Preoperative management in the current case focused on avoiding hypertension and minimizing sympathetic stimulation. Although the long-term treatment strategy remains uncertain due to the diverse mechanisms of myocardial ischemia and limited evidence supporting each intervention, surgical revascularization is generally recommended. Conservative therapies, such as beta-blocker administration and exercise restriction, are not strongly advocated [1, 7, 8]. There are few detailed reports that delve into specific preoperative management. In our case, we aimed to reduce sympathetic stimulation by ensuring strict bed rest and applying isosorbide dinitrate patches to suppress vascular smooth muscle contraction.
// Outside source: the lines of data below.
/-!
# Sup-norm stability of an unforced bounded classical solution under a small force, WITHOUT an
# a-priori bound on the forced solution (bootstrap form)

Analysis/FluidPDE proof file (theorems only; no definitions, no named facts, no `sorry`).
Companion of `ClassicalSupStabilityForced.lean`. There (`sup_stability_forced_free`) the forced
solution `u'` is compared with the unforced reference `u` under an A-PRIORI bound `‖u'‖ ≤ M'` that
enters the rate `exp (36 C₀² (M + M')² t / ν)`. Here that bound is produced by the estimate itself:
if the reference solution obeys `‖u‖ ≤ M` on `[0, T] × ℝ³`, the forced solution `u'` from a nearby
datum is classical with finite energy and bounded by SOME constant on the slab (every classical
finite-energy solution from an `H^∞` datum is — `IsClassicalNSSolutionOn.exists_norm_le_of_sobolevDatum`),
and the stability bound computed with `M' = M + 1`,

  `Φ := 2 (D + 4 ν^{-3/4} T^{1/4} G₂') · exp (36 C₀² (2M + 1)² T / ν) ≤ 1/2`,

is small, then `u'` IS bounded by `M + 1` on the whole slab and
`‖u'(t,x) − u(t,x)‖ ≤ 2 (D + 4 ν^{-3/4} T^{1/4} G₂') exp (36 C₀² (2M+1)² t / ν) ≤ 1/2` there
(`sup_stability_forced_free_bootstrap`, with the bound `norm_le_of_bootstrap`).

Mechanism (Leray 1934, §19: continuity of the maximum velocity over the `L^∞` window; the
standard continuity / bootstrap argument of perturbation theory, e.g. Tao, *Nonlinear dispersive
equations*, Prop. 1.21): induction over a UNIFORM time step `δ`. If `‖u'‖ ≤ M + 1` on `[0, s]`,
the stability theorem gives `‖u' − u‖ ≤ Φ ≤ 1/2` there, so `‖u'(s)‖ ≤ M + 1/2`; Leray's forced
short-time bound from the base time `s` (`exists_norm_le_sup_add_sqrt_add_force`, which uses the
qualitative bound of `u'` only inside the `O(√(t − s))` Duhamel term) keeps `‖u'‖ ≤ M + 1` on
`[s, s + δ]` with `δ` depending on that qualitative bound, the force and `ν` alone — hence uniform
along the induction. No continuity of the sup norm in time is used.

Consumer: the FREE-RUN DOOR of the cell `ns-blowup` (route `PalasekTowerBreakdown`, crux
`EpisodeBase`, stmt-NavierStokesRegularity-19179): the perturbed (host-forced) run is compared
with the free run of a design without knowing its size in advance. LABEL: Literature port (a-priori
estimate for GIVEN solutions). WHAT THIS IS NOT: not a statement about Navier–Stokes regularity or
blow-up — both solutions are assumed classical on the fixed slab.

## Mathlib / tree search

Tree: `sup_stability_forced_free` (`ClassicalSupStabilityForced`, this seat);
`exists_norm_le_sup_add_sqrt_add_force` (`ForcedOseenRepresentationClassical`);
`IsClassicalNSSolutionOn.comp_add_right`, `IsClassicalNSSolutionOn.mono` (`ClassicalSolutionGlue`,
`ClassicalSolution`). No bootstrap form of a sup-norm stability estimate existed
(`lean search 'bootstrap|stability' --decl` in FluidPDE: Kato/KNSS bootstrap levels for mild
solutions only).

## References

* J. Leray, Acta Math. 63 (1934), §19 (3.4)–(3.8), §21 (3.15). [Leray1934]
* P. G. Lemarié-Rieusset, *The Navier–Stokes Problem in the 21st Century*, CRC Press 2016, Thm. 6.1
  (6.12), Thm. 11.2 (11.11). [LemarieRieusset2016]
* T. Tao, *Nonlinear Dispersive Equations: Local and Global Analysis*, CBMS 106 (2006), Prop. 1.21
  (abstract bootstrap / continuity principle). [Tao2006Dispersive]
-/

noncomputable section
Moreover, to prevent hypertension during symptomatic episodes and maintain resting blood pressure, use of calcium channel blockers was considered. Given the short intramural segment of the coronary artery, we opted for a procedure that involved unroofing the intramural segment and anatomically reimplanting the RCA in its original position. Although coronary artery bypass grafting (CABG) carries a lower risk of aortic valve injury compared to reimplantation [9], it was not chosen due to the lower long-term patency rates reported for bypass grafts in ACAOS cases [10].
During anesthetic management, systolic BP was controlled to prevent exacerbation of ischemia. Given the systolic BP of 147 mmHg at symptom onset and the observation that nocturnal chest pain resolved when resting systolic BP decreased to below 120 mmHg and stabilized around 100 mmHg, the target systolic BP was set at about 120 mmHg. Preoperative isosorbide dinitrate and intraoperative nicorandil were administered to suppress vascular smooth muscle contraction. Real-time evaluation with TEE, operative field ultrasound, and 5-lead ECG monitoring enabled prompt detection of any abnormalities. As a result, there was no aortic valve injury, the reconstructed coronary flow remained stable, and the postoperative course was uneventful. Postoperatively, transthoracic echocardiography and coronary CTA were performed once the patient’s condition stabilized, and these procedures confirmed adequate coronary flow and the absence of wall motion abnormalities prior to discharge.
This case shows that preoperative anatomical assessment using imaging studies and establishment of individualized management targets based on the patient’s symptoms can contribute to successful treatment outcomes in ACAOS.